Restate word for word the entries below, starting with the line with "Proof: unfold and" and continuing through the line with "end Summit.MatrixMultiplication.MatrixMultiplication.Theorems". Include both of those lines and no others.

▶ EXERCISE DATA
══════

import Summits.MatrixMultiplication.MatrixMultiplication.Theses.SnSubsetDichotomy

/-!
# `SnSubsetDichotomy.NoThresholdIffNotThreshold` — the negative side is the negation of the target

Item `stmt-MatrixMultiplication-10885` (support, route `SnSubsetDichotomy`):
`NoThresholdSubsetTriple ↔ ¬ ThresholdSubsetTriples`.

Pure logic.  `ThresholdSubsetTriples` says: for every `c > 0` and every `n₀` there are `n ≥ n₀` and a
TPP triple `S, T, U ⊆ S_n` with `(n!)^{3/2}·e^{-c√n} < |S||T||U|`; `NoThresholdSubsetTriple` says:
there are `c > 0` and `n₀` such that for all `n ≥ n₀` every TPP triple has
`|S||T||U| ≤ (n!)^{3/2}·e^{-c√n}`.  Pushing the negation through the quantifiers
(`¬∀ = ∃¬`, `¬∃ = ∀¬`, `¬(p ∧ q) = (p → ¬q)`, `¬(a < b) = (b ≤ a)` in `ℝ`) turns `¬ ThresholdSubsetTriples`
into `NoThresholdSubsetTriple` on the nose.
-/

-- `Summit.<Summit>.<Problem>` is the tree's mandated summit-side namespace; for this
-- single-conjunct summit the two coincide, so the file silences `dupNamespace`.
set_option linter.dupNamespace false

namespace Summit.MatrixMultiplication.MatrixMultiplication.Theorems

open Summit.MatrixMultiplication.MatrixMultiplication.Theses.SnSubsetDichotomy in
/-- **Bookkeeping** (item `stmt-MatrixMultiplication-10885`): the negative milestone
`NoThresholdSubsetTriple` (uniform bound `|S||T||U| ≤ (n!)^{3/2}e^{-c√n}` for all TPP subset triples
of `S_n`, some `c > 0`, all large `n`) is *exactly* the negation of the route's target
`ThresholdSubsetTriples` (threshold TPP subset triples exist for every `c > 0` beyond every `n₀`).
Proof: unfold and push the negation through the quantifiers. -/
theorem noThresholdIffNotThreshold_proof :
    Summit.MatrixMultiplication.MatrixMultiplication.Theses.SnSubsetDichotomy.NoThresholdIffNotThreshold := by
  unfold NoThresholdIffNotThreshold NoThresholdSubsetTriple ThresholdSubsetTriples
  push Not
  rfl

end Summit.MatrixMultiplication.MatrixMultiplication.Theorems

══════

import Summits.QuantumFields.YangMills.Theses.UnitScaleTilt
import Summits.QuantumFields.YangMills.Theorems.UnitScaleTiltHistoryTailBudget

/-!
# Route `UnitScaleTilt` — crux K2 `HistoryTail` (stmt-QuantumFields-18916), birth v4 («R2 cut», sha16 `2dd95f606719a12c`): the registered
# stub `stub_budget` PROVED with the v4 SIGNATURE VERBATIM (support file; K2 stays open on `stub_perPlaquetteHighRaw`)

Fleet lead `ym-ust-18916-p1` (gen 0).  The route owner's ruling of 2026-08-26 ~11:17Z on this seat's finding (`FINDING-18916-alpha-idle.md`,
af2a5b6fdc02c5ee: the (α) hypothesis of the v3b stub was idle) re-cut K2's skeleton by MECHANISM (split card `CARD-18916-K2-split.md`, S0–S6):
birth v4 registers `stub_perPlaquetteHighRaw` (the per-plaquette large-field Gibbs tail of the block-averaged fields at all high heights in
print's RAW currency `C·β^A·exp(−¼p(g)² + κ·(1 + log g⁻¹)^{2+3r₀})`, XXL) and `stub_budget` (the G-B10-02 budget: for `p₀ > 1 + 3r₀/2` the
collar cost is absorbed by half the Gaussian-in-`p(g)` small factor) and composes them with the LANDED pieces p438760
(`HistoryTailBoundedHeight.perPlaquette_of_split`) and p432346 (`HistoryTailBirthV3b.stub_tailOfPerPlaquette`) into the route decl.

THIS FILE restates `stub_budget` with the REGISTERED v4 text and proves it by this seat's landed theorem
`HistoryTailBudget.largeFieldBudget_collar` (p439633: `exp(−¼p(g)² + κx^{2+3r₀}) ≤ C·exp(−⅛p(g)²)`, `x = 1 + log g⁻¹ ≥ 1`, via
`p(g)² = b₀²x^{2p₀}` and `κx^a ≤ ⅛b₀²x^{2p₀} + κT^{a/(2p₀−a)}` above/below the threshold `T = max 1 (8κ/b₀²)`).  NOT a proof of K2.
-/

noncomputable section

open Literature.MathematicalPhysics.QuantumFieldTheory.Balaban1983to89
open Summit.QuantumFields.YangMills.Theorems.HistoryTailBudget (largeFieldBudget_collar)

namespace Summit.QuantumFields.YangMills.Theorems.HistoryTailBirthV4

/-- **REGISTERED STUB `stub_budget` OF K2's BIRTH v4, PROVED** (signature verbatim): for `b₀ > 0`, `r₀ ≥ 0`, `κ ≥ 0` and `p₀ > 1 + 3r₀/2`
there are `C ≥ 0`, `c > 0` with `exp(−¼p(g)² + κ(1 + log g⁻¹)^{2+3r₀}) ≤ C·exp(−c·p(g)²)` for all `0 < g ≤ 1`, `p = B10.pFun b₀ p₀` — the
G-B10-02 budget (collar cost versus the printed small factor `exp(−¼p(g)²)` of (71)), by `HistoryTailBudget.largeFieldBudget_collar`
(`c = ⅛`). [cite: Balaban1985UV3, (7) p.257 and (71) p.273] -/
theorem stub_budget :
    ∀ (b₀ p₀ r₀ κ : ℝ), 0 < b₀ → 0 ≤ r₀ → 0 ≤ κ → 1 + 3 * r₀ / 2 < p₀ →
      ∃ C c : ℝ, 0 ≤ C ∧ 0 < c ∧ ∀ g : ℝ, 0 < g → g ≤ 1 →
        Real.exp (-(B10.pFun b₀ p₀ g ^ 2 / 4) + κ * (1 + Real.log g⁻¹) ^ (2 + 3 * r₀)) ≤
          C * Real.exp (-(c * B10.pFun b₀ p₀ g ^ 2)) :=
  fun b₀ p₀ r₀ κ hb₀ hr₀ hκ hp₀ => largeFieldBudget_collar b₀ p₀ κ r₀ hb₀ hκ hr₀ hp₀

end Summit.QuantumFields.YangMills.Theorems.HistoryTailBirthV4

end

══════

▶ ANSWER TO THIS TASK
Proof: unfold and push the negation through the quantifiers. -/
theorem noThresholdIffNotThreshold_proof :
    Summit.MatrixMultiplication.MatrixMultiplication.Theses.SnSubsetDichotomy.NoThresholdIffNotThreshold := by
  unfold NoThresholdIffNotThreshold NoThresholdSubsetTriple ThresholdSubsetTriples
  push Not
  rfl

end Summit.MatrixMultiplication.MatrixMultiplication.Theorems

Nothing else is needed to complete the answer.